Elsevier

Information Sciences

Volume 256, 20 January 2014, Pages 25-45
Information Sciences

Dynamic risks modelling in ERP maintenance projects with FCM

https://doi.org/10.1016/j.ins.2012.05.026Get rights and content

Abstract

Firms adopting Enterprise Resource Planning (ERP) have to maintain their applications until the end of the system life span. Proper ERP maintenance is a condition that is necessary to achieve the benefits expected of these packages. However, too many ERP maintenance projects result in failure. Numerous risks affect the development of these projects due to their size, complexity and high chance of failure. Therefore, risks management in ERP maintenance projects is a critical issue. In order to help practitioners, this paper studies the risks in this kind of projects. Particularly, we have built Fuzzy Cognitive Maps (FCMs) of ERP maintenance risks. The main advantage of FCM lies in them being capable of modelling complex phenomena based on the experts’ perceptions. This tool models uncertainty and related events, imitating human reasoning. The tool proposed specifically models ERP maintenance project outcomes and risks perceptions, as well as their hidden interactions. Moreover, FCMs enable the developing of forecasting exercises through simulations. Practitioners would thus assess the joint influence of ERP maintenance risks on project outcomes. The results make known to practitioners which problems will arise if the risks are not treated, and how these will impact on the outcomes of projects. Therefore, the tool proposed would help them to manage ERP maintenance projects risks in a more effective and proactive way.

Introduction

The current global situation is characterized by the interrelated, complex uncertainty, volatile and dynamic business environments. This has encouraged the appearance of critical risks that can impact on the firms’ performance. In a parallel way, interest in Enterprise Risk Management (ERM) topics has rapidly grown in recent years. The ERM approach aims to handle together a spectrum of negative events with potential effects on a company’s outcomes, activities, processes and resources [111], regardless of the source of the hazard (i.e., political, financial, operational, technical, among others).

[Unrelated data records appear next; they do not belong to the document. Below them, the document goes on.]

import Literature.AnabelianGeometry.AbsoluteAnabelian.MLFGaloisTMIsoUnitsTransport
import Literature.AnabelianGeometry.AbsoluteAnabelian.GaloisCyclotomeTransportNaturalityAnyData
import HarnessLib

/-!
# [AbsTopIII] Prop 3.2 (ii) with `μ_Ẑ(G)`-coefficients: CANONICITY of the Kummer maps `M^H_TM → H¹(H, μ_Ẑ(G))`
# along isomorphisms of MLF-Galois `TM`-pairs — presentation-independence across base fields

S. Mochizuki, *Topics in Absolute Anabelian Geometry III*, §3 (bib key `MochizukiAbsTopIII2015`; kurims
manuscript pages, lit key `paper:url-5493eb38cbb7`): Prop. 3.2 preamble p. 71 l. 15–17 («functorial
algorithms … relative to `𝒞^MLF_T`»), Prop. 3.2 (ii) p. 71 l. 61 – p. 72 l. 6 («we obtain a functorial
algorithm for constructing … the Kummer maps `M^H_TM → H¹(H, μ_Ẑ(M_TM))` … where … the «`μ_Ẑ(M_TM)`» may
be replaced by «`μ_Ẑ(G)`» [cf. Remark 3.2.1 below]»), Rmk. 3.2.1 p. 73 («a functorial algorithm for
constructing the natural isomorphism `μ_Ẑ(M_TM) ⥲ μ_Ẑ(G)`»).

THE POINT (abc-iut cell, layer L4, row «P32ii-MUZHAT-PRESENTATION-INDEP», part 2 of 2; sub-DAG
`plan/L4/SUBDAG-AbsTopIII-Prop32.md` row P32.ii.L11; L4-lead RULING #8c).  abc-iut-L4-t2's
`MonoidKummerGaloisCyclotome.lean` (p432641) constructs, for model data `(k, k̄, ε_k : Π_k ↠ G_k)` and a
torsion reciprocity datum `R`, the Kummer maps `κ^G_H : (𝒪_k̄^⊳)^H → H¹(H, μ_Ẑ(G_k))` with values in the
cohomology of the GROUP-THEORETIC cyclotome `μ_Ẑ(G_k)` (abc-iut-L4-t1), read through Rmk. 3.2.1
(`coeffIso : H¹(H, μ_Ẑ(G_k)) ≅ H¹(H, Λ(k̄ˣ))`); they depend on `R` exactly as print's «natural isomorphism»
depends on local class field theory.  Print's functoriality («functorial algorithm») requires that along an
ISOMORPHISM OF PAIRS `f = (f_Π, f_M) : (Π₁ ↷ 𝒪_k̄₁^⊳) ⥲ (Π₂ ↷ 𝒪_k̄₂^⊳)` — two models over possibly
DIFFERENT base fields, e.g. two model presentations of one abstract MLF-Galois `TM`-pair — these maps
correspond under the PURELY GROUP-THEORETIC identification of their targets
`H¹(f_Π|, μ_Ẑ(ᾱ)) : H¹(H₁, μ_Ẑ(G_{k₁})) ⥲ H¹(H₂, μ_Ẑ(G_{k₂}))` (`ᾱ` the Galois isomorphism covered by `f_Π`,
`μ_Ẑ(ᾱ) = muZhat.congr ᾱ`).  This holds for THE local-class-field-theory data
(`TorsionReciprocityData.fundamental`, abc-iut-w6-d022) — and fails for data of the two models chosen
independently (they differ from THE data by independent twists `u ∈ Ẑˣ`, `GaloisCyclotomeReciprocityTwist`).
Proved here, from part 1 (`MLFGaloisTMIsoUnitsTransport.lean`: `(ᾱ, f_M^gp)` is a units transport; the
coefficient square `cyclotome_map_rootsHom_muZhat_map`) and abc-iut-L4-t2's `Λ(k̄ˣ)`-valued naturality
`ModelMLFGaloisData.kummer_natural` (p429531):

* `GaloisMonoidPair.Iso.muZhatComparisonIso f R₁ R₂ hH hbij : H¹(H₁, μ_Ẑ(G_{k₁})) ≅ H¹(H₂, μ_Ẑ(G_{k₂}))` for
  open `H₁ ⊆ Π₁`, `H₂ ⊆ Π₂` with `f_Π| : H₁ ⥲ H₂` — Mathlib `groupCohomology.mapIso` along `(f_Π|, μ_Ẑ(ᾱ))`,
  depending on `f` ONLY THROUGH `f_Π` and `ᾱ`;
* `muZhatComparisonIso_hom_comp_coeffIso_hom_comp_pullH1` — `H¹` of the coefficient square;
* **`GaloisMonoidPair.Iso.muZhatComparisonIso_kummerMuZhat`** (and `…_mapOpen` at `H₂ = f_Π(H₁)`) — for THE
  data: `H¹(f_Π|, μ_Ẑ(ᾱ)) (κ^G_{H₁}(m)) = κ^G_{H₂}(f_M m)`;
* **`GaloisMonoidPair.ModelPresentation.muZhatCanonicalIso_kummerMuZhat`** — for two model presentations
  `π₁`, `π₂` of one ABSTRACT MLF-Galois `TM`-pair: the `μ_Ẑ(G)`-valued Kummer maps on abstract pairs
  (`ModelPresentation.kummerMuZhat`, p432641) are independent of the presentation up to the canonical,
  group-theoretic identification `muZhatCanonicalIso` of their targets — the `μ_Ẑ(G)`-coefficient twin of
  abc-iut-L4-t2's `canonicalEquiv_kummer` (p430541).

Small DATA definitions only (restriction isomorphism, coefficient isomorphism, the two comparison
isomorphisms); no `Prop`-valued definition, no instance.  Universe `0` (Mathlib `groupCohomology`).  HONEST
FRAMING: classical Kummer theory and local class field theory as proved in the tree; nothing here bears on
[IUTchIII] Cor. 3.12; no side is taken; nothing asserts that abc is proved or refuted.
-/

noncomputable section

The ERM approach can produce many benefits for the adopter companies, by improving operational and strategic decision-making and attaining synergies between risk management activities [4], [5], [30]. Hence, worldwide organizations employ this systematic approach to manage all their threats together, in an integrated way [24], in comparison to the traditional silo-based risk management approach [10]. In this way, practitioners require means and support to effectively identify, assess, treat and control their risks. In response to this demand, numerous studies have proposed frameworks, tools and strategies for rationally managing a wide variety of risks in companies (e.g., [27], [76], [107], [108], [109], [110], [113]). However, there is an absence of research focus on supporting risks management in the adoption of enterprise systems.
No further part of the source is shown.